= BRIEF =
Set down word for word each line from the start of the listing through the line that contains "import Mathlib.Data.Fintype.Powerset", both included.

= DATASET CONTENT =
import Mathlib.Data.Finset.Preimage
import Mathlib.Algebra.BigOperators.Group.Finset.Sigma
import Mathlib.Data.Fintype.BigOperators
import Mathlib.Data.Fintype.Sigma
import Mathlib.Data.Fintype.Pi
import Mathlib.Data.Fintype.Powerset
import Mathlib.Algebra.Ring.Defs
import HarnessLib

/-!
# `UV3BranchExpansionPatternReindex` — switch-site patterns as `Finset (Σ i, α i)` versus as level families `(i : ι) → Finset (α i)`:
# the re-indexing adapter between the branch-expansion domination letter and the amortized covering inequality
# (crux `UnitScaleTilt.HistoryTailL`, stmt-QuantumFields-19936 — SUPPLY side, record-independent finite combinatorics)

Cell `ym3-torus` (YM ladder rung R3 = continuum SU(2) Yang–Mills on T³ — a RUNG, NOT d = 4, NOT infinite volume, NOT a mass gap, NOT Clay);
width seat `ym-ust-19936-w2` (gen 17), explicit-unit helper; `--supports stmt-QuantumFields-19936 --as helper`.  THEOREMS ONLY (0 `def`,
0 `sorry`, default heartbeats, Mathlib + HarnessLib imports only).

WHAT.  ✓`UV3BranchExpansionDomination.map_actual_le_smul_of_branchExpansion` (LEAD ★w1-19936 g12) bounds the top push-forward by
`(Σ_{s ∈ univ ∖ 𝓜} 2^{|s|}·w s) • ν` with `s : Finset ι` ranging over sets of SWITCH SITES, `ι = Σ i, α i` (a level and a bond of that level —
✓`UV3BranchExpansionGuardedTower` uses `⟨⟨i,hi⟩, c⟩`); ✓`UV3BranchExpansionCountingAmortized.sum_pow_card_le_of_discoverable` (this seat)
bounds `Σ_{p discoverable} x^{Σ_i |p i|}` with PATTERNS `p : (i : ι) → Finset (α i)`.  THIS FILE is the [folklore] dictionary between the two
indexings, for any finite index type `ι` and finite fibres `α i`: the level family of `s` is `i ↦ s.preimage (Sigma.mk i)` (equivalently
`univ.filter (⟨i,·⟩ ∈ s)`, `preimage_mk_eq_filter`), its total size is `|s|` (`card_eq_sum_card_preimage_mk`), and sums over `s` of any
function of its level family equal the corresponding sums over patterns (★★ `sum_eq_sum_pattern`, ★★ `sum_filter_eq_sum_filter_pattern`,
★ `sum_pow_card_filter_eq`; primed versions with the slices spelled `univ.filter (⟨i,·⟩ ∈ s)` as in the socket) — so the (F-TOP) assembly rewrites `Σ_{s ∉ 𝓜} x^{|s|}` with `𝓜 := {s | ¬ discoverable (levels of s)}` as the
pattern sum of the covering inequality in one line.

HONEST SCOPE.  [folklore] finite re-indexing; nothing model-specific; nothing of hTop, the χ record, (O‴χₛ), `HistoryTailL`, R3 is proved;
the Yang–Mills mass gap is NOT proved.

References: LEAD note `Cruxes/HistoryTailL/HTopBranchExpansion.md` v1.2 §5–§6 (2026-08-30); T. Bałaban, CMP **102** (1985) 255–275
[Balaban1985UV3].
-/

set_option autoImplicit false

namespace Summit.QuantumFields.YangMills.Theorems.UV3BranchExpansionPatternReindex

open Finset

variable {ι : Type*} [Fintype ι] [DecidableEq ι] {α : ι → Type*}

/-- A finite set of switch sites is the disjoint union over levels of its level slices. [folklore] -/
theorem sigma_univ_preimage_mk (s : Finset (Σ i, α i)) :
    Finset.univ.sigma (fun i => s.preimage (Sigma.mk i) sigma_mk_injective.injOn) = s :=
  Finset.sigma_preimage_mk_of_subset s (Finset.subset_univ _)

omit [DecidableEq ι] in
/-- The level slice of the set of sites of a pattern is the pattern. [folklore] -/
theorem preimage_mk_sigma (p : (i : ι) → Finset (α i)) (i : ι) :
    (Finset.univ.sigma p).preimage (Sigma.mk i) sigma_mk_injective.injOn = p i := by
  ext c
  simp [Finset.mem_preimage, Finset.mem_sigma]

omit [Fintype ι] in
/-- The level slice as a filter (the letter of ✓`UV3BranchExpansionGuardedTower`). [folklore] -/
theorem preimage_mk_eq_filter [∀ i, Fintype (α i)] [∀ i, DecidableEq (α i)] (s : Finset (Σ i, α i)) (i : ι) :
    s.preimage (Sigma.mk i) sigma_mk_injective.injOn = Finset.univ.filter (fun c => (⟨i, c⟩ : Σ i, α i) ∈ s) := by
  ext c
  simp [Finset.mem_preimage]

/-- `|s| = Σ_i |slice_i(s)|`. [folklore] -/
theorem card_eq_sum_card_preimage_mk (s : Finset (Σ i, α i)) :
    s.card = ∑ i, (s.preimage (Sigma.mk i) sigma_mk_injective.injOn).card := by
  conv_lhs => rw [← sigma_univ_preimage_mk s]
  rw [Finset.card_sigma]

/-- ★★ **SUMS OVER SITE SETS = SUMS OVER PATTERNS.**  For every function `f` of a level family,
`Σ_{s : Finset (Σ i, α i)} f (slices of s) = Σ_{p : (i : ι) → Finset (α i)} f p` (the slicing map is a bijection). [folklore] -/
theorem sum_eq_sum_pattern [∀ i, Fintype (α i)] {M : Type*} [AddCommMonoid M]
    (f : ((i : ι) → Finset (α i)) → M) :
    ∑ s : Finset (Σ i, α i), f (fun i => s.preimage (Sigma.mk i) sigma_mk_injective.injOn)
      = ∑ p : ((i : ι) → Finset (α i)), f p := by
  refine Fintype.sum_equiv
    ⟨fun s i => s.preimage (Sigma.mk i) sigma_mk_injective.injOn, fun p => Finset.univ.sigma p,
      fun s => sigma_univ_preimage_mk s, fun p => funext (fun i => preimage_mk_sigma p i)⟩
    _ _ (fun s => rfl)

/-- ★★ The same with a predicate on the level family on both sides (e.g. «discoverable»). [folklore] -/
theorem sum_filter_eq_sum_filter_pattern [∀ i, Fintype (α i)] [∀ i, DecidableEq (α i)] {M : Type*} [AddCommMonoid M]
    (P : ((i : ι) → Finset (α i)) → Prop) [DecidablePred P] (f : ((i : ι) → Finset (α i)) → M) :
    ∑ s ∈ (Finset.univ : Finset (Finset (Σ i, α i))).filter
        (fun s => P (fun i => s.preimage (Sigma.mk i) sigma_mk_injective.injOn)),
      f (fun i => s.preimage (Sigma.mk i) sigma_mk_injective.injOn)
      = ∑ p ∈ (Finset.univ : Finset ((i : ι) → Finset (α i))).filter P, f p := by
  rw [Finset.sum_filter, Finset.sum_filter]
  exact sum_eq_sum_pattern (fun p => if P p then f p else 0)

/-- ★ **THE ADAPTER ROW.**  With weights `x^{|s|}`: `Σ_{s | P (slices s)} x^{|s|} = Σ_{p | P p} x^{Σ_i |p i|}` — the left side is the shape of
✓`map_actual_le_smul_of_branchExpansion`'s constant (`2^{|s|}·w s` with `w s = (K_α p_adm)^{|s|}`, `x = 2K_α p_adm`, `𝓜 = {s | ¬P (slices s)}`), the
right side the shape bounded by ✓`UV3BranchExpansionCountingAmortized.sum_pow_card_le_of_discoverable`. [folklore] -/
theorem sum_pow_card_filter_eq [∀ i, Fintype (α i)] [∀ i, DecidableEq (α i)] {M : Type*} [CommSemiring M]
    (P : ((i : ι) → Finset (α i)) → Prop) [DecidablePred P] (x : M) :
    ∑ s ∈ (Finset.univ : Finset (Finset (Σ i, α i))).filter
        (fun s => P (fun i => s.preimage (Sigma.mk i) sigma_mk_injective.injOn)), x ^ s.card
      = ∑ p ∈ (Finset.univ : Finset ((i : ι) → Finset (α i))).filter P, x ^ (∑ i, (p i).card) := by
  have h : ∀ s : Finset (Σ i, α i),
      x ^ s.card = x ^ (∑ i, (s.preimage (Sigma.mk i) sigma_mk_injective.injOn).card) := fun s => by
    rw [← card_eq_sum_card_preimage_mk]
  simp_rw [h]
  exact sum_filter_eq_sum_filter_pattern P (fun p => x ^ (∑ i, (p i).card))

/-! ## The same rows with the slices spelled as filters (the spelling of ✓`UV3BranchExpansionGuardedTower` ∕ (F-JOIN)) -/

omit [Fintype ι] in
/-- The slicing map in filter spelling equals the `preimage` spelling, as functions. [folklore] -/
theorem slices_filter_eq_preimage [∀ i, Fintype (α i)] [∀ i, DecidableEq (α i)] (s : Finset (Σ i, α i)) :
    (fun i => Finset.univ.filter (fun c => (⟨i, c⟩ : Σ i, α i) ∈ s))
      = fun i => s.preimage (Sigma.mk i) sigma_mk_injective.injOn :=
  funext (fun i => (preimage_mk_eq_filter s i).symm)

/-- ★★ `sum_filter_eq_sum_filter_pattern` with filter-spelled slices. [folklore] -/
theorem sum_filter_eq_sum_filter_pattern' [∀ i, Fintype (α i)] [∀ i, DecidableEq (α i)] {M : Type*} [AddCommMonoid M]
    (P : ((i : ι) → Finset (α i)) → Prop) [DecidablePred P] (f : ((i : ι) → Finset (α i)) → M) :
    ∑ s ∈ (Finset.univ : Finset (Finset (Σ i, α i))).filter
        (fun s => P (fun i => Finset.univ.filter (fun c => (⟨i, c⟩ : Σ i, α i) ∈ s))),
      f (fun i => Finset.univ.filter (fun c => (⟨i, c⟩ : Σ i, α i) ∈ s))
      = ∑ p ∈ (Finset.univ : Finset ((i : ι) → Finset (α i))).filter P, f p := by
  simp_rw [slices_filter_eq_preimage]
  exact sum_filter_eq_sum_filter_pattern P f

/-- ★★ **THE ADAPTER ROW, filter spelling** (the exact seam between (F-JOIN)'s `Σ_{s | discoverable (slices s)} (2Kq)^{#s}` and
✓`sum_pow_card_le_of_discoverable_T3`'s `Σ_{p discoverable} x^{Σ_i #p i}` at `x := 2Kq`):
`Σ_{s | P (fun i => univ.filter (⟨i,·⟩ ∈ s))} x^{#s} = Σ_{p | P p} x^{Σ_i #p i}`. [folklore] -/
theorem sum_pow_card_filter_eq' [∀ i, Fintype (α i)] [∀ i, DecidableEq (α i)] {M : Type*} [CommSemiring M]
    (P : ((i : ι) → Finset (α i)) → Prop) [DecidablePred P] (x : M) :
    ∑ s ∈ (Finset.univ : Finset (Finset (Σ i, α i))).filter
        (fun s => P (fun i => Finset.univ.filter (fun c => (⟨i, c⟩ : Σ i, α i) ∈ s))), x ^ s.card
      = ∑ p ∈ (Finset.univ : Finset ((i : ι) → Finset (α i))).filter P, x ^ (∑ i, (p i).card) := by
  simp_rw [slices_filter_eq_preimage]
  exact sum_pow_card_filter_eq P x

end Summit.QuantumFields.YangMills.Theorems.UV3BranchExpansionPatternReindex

= OUTPUT OF THE EXERCISE =
import Mathlib.Data.Finset.Preimage
import Mathlib.Algebra.BigOperators.Group.Finset.Sigma
import Mathlib.Data.Fintype.BigOperators
import Mathlib.Data.Fintype.Sigma
import Mathlib.Data.Fintype.Pi
import Mathlib.Data.Fintype.Powerset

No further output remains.